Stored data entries
******

import Literature.NumberTheory.Automorphic.AutomorphicTwistBJ
import Literature.NumberTheory.Automorphic.GL2AdelicWeightVectors
import Literature.NumberTheory.Automorphic.StrongArtinGL2WeightOneDictionary
import Literature.NumberTheory.Automorphic.AutomorphicRepSubquotientTransfer
import HarnessLib

/-!
# Twisting by a finite-order character preserves the archimedean parameter and weight one

Topic `NumberTheory/Automorphic`; theorems and two definitions (`twistWEquiv`, `twistQuotEquiv`),
everything proved, no named fact. Companion of `AutomorphicTwistBJ` (the twist `π ⊗ (χ ∘ det)` of a
Borel–Jacquet datum `π = W / W'` by a Hecke character `χ` of finite order) used by the weight-one
dictionary of `StrongArtinGL2WeightOneDescent`:

* `AutomorphicRepData.twistWEquiv`, `twistQuotEquiv` — the twisting isomorphisms `W ≃ W · (χ∘det)`
  and `W / W' ≃ (W · (χ∘det)) / (W' · (χ∘det))`;
* `AutomorphicRepData.hasLieAction_twist` — the Lie algebra action of `π ⊗ (χ ∘ det)` is the
  conjugate of that of `π` (`X ((χ∘det) φ) = (χ∘det) X φ`, `lieDeriv_mulChar`, as `χ ∘ det` is trivial
  on `exp 𝔤` for `χ` of finite order, `detTwist_ofArch_expMem`);
* `AutomorphicRepData.HasArchParameter.twist` — **the archimedean (Harish-Chandra) parameter of
  `π ⊗ (χ ∘ det)` is that of `π`** (`GL_n` over any number field; conjugation invariance
  `HasArchParameter.conjBy` of `AutomorphicRepSubquotientTransfer`);
* `AutomorphicRepData.detTwist_ofArch_neg_one` — `χ(det(-1_∞)) = 1` on `GL₂(𝔸_ℚ)`
  (`-1_∞ = ι_𝔸(k_π) = exp(π W)`, `Rat.iotaA_rotK_pi`, `rotK_eq_expMem`);
* `AutomorphicRepData.IsOfWeightOne.twist` — **twists of weight-one representations of `GL₂(𝔸_ℚ)`
  are of weight one** (`IsOfWeightOne` of `StrongArtinGL2WeightOneDictionary`: parameter `{0,0}` and
  `r(-1_∞) ≡ -1`);
* `AutomorphicRepData.twist_W'_eq_bot` — clean data have clean twists.

Borel–Jacquet 1979, §4.6 (the `(𝔤, K_∞) × G(𝔸_f)`-module structure); Jacquet–Langlands 1970, §11
(`π ⊗ χ`); Gelbart 1997, Remark 2.5.2 (weight one: `π_∞ = π(1, sgn)`).

## References

* A. Borel, H. Jacquet, *Automorphic forms and automorphic representations*, Proc. Sympos. Pure
  Math. 33 (1979), part 1, §4.6 [BorelJacquet1979].
* H. Jacquet, R. P. Langlands, *Automorphic Forms on GL(2)*, LNM 114 (1970), §11 [JacquetLanglands1970].
* S. Gelbart, *Three lectures on the modularity of `ρ̄_{E,3}` …* (1997), Remark 2.5.2 [Gelbart1997].
* L. Clozel, *Motifs et formes automorphes* (1990), §3.3 [Clozel1990].
-/

noncomputable section

open scoped MatrixGroups Matrix Classical
open NumberField IsDedekindDomain

namespace Literature.NumberTheory.Automorphic

-- Mathlib idiom (Mathlib/Algebra/Lie/OfAssociative.lean); commutator brackets on `End V` and matrices
attribute [local instance 100] LieRing.ofAssociativeRing

namespace AutomorphicRepData

/-! ### The twist on `W` and on `W / W'`; the Lie algebra action and the archimedean parameter -/

section General

variable {n : ℕ} {K : Type} [Field K] [NumberField K] {hcpt : isCompact_glFiniteIntegralLevel n K}
  (π : AutomorphicRepData (AutomorphyDatum.gl n K hcpt)) (χ : GaloisRepresentations.HeckeCharacter K)
  (hχ : χ.IsFiniteOrder)

/-- A clean datum (`W' = ⊥`) has a clean twist. [folklore] -/
theorem twist_W'_eq_bot (hbot : π.W' = ⊥) : (π.twist χ hχ).W' = ⊥ := by
  rw [twist_W', hbot, Submodule.map_bot]

/-- **`φ ↦ (χ ∘ det) · φ : W ≃ W · (χ ∘ det)`**, the twisting isomorphism on the big space. [folklore] -/
def twistWEquiv : π.W ≃ₗ[ℂ] (π.twist χ hχ).W :=
  LinearEquiv.ofBijective
    ((mulChar (detTwist n χ)).restrict (p := π.W) (q := (π.twist χ hχ).W) fun _ hφ => Submodule.mem_map_of_mem hφ)
    ⟨fun _ _ h => Subtype.ext (mulChar_injective _ (congrArg Subtype.val h)), fun ψ => by
      obtain ⟨φ, hφ, hφψ⟩ := Submodule.mem_map.1 ψ.2
      exact ⟨⟨φ, hφ⟩, Subtype.ext hφψ⟩⟩

/-- Unfolding `twistWEquiv`. [folklore] -/
@[simp] theorem coe_twistWEquiv (φ : π.W) :
    ((π.twistWEquiv χ hχ φ : (π.twist χ hχ).W) : (AdelicGroupData.gl n K).Adelic → ℂ) = mulChar (detTwist n χ) φ := rfl

/-- The twisting isomorphism maps `W'` (inside `W`) onto `W' · (χ ∘ det)` (inside `W · (χ ∘ det)`). [folklore] -/
theorem map_twistWEquiv_kerQuot :
    π.kerQuot.map (π.twistWEquiv χ hχ : π.W →ₗ[ℂ] (π.twist χ hχ).W) = (π.twist χ hχ).kerQuot := by
  ext ψ
  simp only [kerQuot, Submodule.mem_map, Submodule.mem_comap, Submodule.subtype_apply, twist_W']
  constructor
  · rintro ⟨φ, hφ, rfl⟩
    exact ⟨φ, hφ, rfl⟩
  · rintro ⟨φ', hφ', hψ⟩
    exact ⟨⟨φ', π.lt.le hφ'⟩, hφ', Subtype.ext hψ⟩

/-- **`W / W' ≃ (W ⊗ χ) / (W' ⊗ χ)`** induced by the twisting isomorphism. [folklore] -/
def twistQuotEquiv : π.Quot ≃ₗ[ℂ] (π.twist χ hχ).Quot :=
  Submodule.Quotient.equiv π.kerQuot (π.twist χ hχ).kerQuot (π.twistWEquiv χ hχ) (π.map_twistWEquiv_kerQuot χ hχ)

/-- `twistQuotEquiv [φ] = [(χ ∘ det) · φ]`. [folklore] -/
theorem twistQuotEquiv_mkQ (φ : π.W) :
    π.twistQuotEquiv χ hχ (π.mkQ φ) = (π.twist χ hχ).mkQ (π.twistWEquiv χ hχ φ) := rfl

/-- **The Lie algebra action of the twist** is the conjugate of that of `π` by the twisting isomorphism:
`X ((χ ∘ det) · φ) = (χ ∘ det) · X φ` since `χ ∘ det` is trivial on `exp 𝔤` (`χ` of finite order).
[cite: BorelJacquet1979, §4.6] -/
theorem hasLieAction_twist {ρ𝔤 : (AutomorphyDatum.gl n K hcpt).arch.lie →ₗ⁅ℝ⁆ Module.End ℂ π.Quot}
    (hρ : π.HasLieAction ρ𝔤) : (π.twist χ hχ).HasLieAction (LieHom.conjBy ρ𝔤 (π.twistQuotEquiv χ hχ)) := by
  intro X ψ
  obtain ⟨φ, rfl⟩ : ∃ φ, π.twistWEquiv χ hχ φ = ψ := (π.twistWEquiv χ hχ).surjective ψ
  rw [LieHom.conjBy_apply, ← twistQuotEquiv_mkQ, LinearEquiv.symm_apply_apply, hρ X φ, twistQuotEquiv_mkQ]
  congr 1
  refine Subtype.ext ?_
  change mulChar (detTwist n χ) (lieDeriv (AutomorphyDatum.gl n K hcpt).ofArch X (φ : (AdelicGroupData.gl n K).Adelic → ℂ)) =
    lieDeriv (AutomorphyDatum.gl n K hcpt).ofArch X (mulChar (detTwist n χ) (φ : (AdelicGroupData.gl n K).Adelic → ℂ))
  rw [lieDeriv_mulChar _ (detTwist_ofArch_expMem hχ)]

/-- **Twisting by a finite-order character preserves the archimedean parameter** (the
infinitesimal character of `π_∞ ⊗ (χ_∞ ∘ det)` is that of `π_∞`, `χ_∞ ∘ det` being trivial on the
identity component). [cite: BorelJacquet1979, §4.6] [cite: Clozel1990, §3.3] -/
theorem HasArchParameter.twist {P : (K →+* ℂ) → Multiset ℂ} (h : π.HasArchParameter P) :
    (π.twist χ hχ).HasArchParameter P := by
  obtain ⟨ρ𝔤, hL, hP⟩ := h
  refine ⟨LieHom.conjBy ρ𝔤 (π.twistQuotEquiv χ hχ), π.hasLieAction_twist χ hχ hL, ?_⟩
  rw [LieHom.conjBy_comp]
  exact hP.conjBy _

end General

/-! ### Weight one -/

section WeightOne

open GL2Real

variable {hcpt : isCompact_glFiniteIntegralLevel 2 ℚ}

/-- **`χ ∘ det` is trivial on the archimedean `-1`** of the `GL₂/ℚ` datum, for `χ` of finite order:
`-1_∞ = ι_𝔸(k_π) = exp(π W)` lies on a one-parameter subgroup. [folklore] -/
theorem detTwist_ofArch_neg_one {χ : GaloisRepresentations.HeckeCharacter ℚ} (hχ : χ.IsFiniteOrder) :
    detTwist 2 χ ((AutomorphyDatum.gl 2 ℚ hcpt).ofArch ⟨-1, trivial⟩) = 1 := by
  have h := Rat.mul_ofArch_expMem_lieOfReal (hcpt := hcpt) 1 rotGen Real.pi
  rw [one_mul, one_mul, ← rotK_eq_expMem, Rat.iotaA_rotK_pi (hcpt := hcpt)] at h
  rw [← h]
  exact detTwist_ofArch_expMem hχ _

/-- **Twists of weight-one representations are of weight one**: the parameter `{0, 0}` is
preserved (`HasArchParameter.twist`) and `r(-1_∞) ((χ∘det) φ) = (χ∘det) r(-1_∞) φ`
(`χ(det(-1_∞)) = 1`). [cite: Gelbart1997, Remark 2.5.2] [cite: BorelJacquet1979, §4.6] -/
theorem IsOfWeightOne.twist {π : AutomorphicRepData (AutomorphyDatum.gl 2 ℚ hcpt)} (h : π.IsOfWeightOne)
    (χ : GaloisRepresentations.HeckeCharacter ℚ) (hχ : χ.IsFiniteOrder) : (π.twist χ hχ).IsOfWeightOne := by
  refine ⟨HasArchParameter.twist π χ hχ h.1, fun ψ hψ => ?_⟩
  obtain ⟨φ, hφ, rfl⟩ := Submodule.mem_map.1 hψ
  rw [twist_W', rightTranslation_mulChar, detTwist_ofArch_neg_one hχ, Units.val_one, one_smul, ← map_add]
  exact Submodule.mem_map_of_mem (h.2 φ hφ)

end WeightOne

end AutomorphicRepData

end Literature.NumberTheory.Automorphic

end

******

* [Task requirements] Retrieve every line above holding the word "HeckeCharacter".

* [Result of the exercise]
  (π : AutomorphicRepData (AutomorphyDatum.gl n K hcpt)) (χ : GaloisRepresentations.HeckeCharacter K)
theorem detTwist_ofArch_neg_one {χ : GaloisRepresentations.HeckeCharacter ℚ} (hχ : χ.IsFiniteOrder) :
    (χ : GaloisRepresentations.HeckeCharacter ℚ) (hχ : χ.IsFiniteOrder) : (π.twist χ hχ).IsOfWeightOne := by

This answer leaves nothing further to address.